## Exercise
Starting with the first line below, reproduce each line exactly until you have included the one bearing "# Deligne's real".

-- Extracted data follows --

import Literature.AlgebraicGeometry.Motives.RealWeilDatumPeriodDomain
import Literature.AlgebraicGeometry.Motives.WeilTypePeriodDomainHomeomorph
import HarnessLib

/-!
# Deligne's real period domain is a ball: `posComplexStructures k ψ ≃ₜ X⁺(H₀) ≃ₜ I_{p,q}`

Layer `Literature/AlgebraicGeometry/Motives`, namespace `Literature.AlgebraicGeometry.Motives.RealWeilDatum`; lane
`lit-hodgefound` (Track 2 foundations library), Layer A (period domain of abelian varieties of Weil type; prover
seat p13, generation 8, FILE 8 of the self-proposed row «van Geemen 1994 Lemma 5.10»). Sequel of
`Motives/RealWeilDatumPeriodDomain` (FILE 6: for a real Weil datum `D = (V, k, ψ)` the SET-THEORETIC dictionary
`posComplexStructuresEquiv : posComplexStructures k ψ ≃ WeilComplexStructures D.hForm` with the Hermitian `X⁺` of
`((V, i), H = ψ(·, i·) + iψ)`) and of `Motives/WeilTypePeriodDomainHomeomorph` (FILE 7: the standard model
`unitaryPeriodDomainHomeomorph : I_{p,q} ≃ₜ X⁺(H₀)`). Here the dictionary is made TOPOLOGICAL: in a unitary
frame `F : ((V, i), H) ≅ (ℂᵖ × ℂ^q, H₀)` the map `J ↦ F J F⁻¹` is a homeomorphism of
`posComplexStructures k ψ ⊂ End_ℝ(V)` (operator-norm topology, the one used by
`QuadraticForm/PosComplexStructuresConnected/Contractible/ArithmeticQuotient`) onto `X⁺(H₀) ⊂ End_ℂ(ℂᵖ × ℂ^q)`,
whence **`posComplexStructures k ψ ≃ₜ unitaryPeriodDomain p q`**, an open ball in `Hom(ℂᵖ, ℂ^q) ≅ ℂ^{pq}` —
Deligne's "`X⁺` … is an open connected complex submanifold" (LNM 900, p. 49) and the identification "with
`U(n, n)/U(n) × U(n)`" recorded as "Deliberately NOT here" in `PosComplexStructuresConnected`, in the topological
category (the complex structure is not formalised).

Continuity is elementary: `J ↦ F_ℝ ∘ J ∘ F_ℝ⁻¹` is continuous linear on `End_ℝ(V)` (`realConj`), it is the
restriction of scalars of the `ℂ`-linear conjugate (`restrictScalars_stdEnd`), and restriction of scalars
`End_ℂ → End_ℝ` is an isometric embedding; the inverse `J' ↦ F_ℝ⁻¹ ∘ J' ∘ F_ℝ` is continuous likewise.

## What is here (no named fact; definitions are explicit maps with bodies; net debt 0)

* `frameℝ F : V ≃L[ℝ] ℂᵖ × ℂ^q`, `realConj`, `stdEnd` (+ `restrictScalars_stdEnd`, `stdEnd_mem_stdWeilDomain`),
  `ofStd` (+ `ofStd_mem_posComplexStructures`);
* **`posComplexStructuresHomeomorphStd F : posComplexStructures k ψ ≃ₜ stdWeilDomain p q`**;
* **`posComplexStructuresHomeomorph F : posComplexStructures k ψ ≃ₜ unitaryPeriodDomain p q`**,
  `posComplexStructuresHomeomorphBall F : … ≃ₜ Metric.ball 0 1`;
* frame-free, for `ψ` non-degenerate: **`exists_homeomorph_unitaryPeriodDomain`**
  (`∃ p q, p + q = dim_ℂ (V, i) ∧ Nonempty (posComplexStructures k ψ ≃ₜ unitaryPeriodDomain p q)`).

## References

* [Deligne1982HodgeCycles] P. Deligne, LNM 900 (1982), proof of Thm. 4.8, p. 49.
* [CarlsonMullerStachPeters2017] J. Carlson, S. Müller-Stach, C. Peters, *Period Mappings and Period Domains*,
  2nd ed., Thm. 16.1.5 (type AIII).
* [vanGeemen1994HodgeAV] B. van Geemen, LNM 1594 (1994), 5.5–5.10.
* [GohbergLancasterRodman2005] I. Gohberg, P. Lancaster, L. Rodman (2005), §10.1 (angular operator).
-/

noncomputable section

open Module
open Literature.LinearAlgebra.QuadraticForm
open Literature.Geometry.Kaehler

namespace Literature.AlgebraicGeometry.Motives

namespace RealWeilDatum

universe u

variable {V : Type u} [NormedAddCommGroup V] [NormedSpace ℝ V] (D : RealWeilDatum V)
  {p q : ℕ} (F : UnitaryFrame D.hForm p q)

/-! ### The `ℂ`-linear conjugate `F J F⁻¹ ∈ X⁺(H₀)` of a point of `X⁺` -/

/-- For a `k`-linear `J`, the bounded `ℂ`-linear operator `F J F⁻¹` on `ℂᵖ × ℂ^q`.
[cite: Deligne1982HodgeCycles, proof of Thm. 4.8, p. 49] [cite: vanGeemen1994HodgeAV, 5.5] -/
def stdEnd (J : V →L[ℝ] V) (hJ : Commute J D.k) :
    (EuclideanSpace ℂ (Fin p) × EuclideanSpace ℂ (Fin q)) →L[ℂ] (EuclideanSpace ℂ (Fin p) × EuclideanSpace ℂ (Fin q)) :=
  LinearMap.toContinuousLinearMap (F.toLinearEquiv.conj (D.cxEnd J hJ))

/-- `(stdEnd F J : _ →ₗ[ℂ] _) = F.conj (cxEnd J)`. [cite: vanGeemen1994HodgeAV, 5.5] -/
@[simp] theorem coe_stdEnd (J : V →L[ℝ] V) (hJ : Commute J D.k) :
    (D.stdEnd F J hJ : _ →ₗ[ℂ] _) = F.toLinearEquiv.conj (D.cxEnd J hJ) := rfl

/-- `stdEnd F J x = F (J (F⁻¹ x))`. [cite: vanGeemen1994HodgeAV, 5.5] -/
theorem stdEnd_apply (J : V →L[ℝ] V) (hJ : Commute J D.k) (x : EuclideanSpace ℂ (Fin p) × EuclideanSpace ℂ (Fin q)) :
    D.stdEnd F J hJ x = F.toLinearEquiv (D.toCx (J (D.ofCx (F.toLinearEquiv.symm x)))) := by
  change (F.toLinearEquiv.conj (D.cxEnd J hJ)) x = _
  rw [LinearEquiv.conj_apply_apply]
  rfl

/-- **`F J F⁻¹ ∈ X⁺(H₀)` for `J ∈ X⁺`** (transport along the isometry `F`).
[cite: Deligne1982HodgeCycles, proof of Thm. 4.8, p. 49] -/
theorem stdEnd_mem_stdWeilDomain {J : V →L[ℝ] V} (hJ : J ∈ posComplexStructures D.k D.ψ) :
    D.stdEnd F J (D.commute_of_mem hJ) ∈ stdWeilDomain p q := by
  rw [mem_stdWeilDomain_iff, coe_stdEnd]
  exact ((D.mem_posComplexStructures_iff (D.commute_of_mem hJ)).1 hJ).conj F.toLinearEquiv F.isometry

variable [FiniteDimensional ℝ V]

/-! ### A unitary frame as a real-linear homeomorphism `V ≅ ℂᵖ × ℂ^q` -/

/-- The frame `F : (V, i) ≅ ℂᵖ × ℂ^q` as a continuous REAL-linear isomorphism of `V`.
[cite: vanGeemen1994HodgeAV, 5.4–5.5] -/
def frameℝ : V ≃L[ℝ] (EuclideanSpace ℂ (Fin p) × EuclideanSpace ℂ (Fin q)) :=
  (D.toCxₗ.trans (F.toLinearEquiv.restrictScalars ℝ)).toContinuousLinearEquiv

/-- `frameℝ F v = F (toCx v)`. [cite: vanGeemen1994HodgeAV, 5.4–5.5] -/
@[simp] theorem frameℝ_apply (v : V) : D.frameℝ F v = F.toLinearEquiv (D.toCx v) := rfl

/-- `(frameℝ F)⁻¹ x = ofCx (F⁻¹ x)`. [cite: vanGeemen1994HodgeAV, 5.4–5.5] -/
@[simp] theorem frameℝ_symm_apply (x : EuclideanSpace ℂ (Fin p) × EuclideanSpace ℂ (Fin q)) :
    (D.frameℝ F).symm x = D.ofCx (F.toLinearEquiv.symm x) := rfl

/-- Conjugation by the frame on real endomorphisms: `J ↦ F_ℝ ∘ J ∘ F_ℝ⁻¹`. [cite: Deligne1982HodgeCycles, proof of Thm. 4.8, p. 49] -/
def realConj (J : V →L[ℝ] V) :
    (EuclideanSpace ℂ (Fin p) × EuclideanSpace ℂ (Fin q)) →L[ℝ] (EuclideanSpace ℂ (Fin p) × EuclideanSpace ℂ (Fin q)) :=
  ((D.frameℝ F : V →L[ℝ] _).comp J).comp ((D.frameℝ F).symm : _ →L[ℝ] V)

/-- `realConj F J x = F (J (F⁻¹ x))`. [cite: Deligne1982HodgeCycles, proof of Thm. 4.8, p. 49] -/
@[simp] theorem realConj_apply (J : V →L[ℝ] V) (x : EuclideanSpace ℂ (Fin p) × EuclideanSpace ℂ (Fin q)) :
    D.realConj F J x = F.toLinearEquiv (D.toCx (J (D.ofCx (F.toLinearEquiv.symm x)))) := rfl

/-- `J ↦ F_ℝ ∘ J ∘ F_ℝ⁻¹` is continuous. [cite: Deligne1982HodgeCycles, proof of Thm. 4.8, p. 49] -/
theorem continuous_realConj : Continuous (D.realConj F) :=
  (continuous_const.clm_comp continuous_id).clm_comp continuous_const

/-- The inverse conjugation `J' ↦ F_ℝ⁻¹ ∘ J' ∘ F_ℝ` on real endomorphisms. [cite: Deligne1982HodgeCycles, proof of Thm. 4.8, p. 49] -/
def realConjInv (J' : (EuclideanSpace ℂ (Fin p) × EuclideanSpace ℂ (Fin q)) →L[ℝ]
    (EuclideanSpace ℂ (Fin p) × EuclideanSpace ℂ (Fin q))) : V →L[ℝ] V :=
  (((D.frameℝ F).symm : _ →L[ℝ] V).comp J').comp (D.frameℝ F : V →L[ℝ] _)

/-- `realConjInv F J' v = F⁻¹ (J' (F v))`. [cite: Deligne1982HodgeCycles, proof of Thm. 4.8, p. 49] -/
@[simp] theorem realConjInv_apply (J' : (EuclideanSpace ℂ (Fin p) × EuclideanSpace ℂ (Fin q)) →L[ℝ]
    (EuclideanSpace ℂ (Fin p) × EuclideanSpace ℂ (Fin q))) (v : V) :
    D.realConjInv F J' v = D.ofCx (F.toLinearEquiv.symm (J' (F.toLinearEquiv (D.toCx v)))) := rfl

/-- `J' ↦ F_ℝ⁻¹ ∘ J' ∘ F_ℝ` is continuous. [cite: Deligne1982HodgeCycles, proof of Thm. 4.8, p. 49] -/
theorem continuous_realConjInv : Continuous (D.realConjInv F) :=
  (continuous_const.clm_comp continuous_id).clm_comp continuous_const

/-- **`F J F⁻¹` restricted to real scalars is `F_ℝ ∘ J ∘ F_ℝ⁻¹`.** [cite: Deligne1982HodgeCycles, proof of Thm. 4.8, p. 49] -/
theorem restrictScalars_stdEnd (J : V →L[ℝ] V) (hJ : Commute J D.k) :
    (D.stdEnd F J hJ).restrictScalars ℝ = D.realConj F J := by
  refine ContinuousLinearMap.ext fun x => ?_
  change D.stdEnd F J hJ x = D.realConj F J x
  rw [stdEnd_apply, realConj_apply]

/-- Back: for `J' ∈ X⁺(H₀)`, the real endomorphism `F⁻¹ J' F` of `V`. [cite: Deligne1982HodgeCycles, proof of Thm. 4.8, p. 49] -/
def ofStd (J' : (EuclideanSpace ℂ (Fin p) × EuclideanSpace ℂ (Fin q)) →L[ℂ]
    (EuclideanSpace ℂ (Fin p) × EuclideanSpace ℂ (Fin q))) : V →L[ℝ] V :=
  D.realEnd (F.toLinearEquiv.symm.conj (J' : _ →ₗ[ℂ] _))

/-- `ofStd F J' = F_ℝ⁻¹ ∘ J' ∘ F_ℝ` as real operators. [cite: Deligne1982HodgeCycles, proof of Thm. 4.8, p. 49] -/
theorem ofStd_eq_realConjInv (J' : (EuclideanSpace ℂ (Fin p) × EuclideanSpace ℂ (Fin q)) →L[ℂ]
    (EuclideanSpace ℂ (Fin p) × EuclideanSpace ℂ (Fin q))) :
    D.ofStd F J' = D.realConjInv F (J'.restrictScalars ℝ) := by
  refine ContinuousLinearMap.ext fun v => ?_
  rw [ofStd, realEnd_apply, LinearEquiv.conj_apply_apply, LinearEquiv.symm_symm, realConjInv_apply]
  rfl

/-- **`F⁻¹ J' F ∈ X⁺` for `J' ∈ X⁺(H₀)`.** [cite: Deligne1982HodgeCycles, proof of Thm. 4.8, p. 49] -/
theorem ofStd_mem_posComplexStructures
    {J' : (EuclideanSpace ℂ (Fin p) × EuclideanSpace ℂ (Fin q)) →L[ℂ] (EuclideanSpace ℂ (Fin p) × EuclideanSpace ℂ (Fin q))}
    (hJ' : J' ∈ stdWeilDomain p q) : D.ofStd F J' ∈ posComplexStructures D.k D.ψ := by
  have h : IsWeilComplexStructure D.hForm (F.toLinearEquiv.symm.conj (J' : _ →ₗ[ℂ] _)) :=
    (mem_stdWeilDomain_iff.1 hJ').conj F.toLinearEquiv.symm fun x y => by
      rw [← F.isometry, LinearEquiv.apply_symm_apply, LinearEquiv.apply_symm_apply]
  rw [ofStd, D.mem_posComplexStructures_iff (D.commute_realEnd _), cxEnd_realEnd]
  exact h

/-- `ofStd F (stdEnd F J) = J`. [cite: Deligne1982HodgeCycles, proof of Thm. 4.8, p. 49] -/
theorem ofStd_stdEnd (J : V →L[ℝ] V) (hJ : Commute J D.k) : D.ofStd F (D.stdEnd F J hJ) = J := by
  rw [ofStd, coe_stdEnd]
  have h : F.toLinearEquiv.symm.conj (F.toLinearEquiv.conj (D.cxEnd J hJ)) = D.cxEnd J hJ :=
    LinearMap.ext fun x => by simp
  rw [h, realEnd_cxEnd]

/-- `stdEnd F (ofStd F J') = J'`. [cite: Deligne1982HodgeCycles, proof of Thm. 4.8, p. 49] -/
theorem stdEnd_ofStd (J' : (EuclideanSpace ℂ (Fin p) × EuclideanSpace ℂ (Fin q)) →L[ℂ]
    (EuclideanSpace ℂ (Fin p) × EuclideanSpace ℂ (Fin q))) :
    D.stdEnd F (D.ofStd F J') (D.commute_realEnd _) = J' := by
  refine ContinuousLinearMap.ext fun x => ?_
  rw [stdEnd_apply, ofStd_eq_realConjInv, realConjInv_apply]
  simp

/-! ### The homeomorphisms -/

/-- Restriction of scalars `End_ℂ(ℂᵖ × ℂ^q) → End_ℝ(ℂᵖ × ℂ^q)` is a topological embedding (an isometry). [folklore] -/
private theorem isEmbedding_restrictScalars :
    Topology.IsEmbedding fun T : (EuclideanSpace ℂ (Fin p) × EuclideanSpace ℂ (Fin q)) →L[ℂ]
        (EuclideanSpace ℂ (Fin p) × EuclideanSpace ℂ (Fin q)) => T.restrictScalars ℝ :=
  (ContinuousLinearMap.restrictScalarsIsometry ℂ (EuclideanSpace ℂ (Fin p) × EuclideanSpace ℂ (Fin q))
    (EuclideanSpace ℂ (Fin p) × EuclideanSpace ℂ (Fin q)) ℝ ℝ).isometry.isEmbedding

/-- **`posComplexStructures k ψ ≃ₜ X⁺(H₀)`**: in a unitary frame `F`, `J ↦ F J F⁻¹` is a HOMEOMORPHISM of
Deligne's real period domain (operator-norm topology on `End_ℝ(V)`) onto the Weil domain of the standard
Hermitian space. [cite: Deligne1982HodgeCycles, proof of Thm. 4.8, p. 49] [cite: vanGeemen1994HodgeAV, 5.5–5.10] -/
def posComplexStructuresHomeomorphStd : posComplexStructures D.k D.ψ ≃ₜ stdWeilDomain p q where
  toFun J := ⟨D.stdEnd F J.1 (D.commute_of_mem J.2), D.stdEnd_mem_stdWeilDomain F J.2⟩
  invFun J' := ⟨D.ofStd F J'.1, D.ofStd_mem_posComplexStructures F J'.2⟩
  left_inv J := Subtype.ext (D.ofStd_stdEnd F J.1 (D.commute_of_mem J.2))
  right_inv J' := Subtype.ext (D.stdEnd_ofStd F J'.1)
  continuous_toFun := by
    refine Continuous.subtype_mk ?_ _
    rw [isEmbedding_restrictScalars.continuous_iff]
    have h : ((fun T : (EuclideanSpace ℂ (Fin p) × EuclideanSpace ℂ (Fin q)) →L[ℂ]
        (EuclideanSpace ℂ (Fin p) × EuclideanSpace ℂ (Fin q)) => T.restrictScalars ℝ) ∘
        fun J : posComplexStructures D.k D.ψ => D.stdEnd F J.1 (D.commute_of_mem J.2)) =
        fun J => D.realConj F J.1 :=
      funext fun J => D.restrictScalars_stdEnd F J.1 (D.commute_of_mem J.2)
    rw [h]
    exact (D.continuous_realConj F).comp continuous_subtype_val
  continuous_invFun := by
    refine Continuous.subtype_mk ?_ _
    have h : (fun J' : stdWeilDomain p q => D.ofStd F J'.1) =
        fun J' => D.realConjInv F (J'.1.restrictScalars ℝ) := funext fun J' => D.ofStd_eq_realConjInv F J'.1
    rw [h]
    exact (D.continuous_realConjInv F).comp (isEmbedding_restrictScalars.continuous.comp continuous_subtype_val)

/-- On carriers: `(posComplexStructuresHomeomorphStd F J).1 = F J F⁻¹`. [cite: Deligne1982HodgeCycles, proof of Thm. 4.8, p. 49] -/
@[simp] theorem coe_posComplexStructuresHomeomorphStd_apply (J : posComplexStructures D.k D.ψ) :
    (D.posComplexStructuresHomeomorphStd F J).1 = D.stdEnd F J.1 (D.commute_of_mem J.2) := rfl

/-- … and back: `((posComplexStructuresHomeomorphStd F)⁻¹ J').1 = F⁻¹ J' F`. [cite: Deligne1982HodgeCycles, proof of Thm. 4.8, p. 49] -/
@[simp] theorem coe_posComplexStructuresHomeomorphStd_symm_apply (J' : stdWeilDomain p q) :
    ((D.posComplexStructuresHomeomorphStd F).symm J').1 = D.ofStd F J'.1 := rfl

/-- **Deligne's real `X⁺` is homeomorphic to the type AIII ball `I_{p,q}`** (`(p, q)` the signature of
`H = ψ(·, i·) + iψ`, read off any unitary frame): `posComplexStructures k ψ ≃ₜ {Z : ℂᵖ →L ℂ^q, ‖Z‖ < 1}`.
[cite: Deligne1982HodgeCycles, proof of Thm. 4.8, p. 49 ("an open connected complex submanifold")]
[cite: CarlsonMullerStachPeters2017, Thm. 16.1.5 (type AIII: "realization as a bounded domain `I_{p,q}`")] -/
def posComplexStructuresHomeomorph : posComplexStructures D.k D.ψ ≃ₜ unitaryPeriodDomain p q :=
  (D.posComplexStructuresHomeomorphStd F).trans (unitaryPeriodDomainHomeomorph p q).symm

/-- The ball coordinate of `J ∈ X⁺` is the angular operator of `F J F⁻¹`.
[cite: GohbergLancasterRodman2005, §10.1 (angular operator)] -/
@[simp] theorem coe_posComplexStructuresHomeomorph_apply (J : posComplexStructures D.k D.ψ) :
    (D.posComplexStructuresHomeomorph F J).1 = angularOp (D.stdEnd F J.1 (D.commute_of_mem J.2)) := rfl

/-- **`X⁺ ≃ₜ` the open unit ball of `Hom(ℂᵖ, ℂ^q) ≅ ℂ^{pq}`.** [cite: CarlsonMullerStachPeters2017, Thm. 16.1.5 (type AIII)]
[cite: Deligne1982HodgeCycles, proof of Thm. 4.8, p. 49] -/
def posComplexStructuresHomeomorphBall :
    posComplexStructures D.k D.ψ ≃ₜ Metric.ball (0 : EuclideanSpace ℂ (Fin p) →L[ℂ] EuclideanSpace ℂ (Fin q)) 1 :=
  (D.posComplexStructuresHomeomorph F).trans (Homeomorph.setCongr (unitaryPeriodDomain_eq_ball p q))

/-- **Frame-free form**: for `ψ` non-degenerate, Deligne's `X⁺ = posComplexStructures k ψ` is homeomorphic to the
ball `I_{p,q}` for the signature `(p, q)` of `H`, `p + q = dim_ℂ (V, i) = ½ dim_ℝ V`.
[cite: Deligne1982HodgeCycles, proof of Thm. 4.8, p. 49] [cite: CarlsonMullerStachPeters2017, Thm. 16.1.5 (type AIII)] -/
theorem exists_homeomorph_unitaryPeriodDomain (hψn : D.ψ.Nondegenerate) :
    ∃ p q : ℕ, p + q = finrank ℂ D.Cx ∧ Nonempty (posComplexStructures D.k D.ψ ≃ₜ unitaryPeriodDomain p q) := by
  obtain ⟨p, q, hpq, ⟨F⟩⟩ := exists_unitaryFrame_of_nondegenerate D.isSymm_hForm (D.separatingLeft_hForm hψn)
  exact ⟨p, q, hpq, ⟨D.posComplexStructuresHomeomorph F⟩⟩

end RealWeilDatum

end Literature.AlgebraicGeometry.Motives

-- Extracted data concluded --

## Solution for this exercise
import Literature.AlgebraicGeometry.Motives.RealWeilDatumPeriodDomain
import Literature.AlgebraicGeometry.Motives.WeilTypePeriodDomainHomeomorph
import HarnessLib

/-!
# Deligne's real period domain is a ball: `posComplexStructures k ψ ≃ₜ X⁺(H₀) ≃ₜ I_{p,q}`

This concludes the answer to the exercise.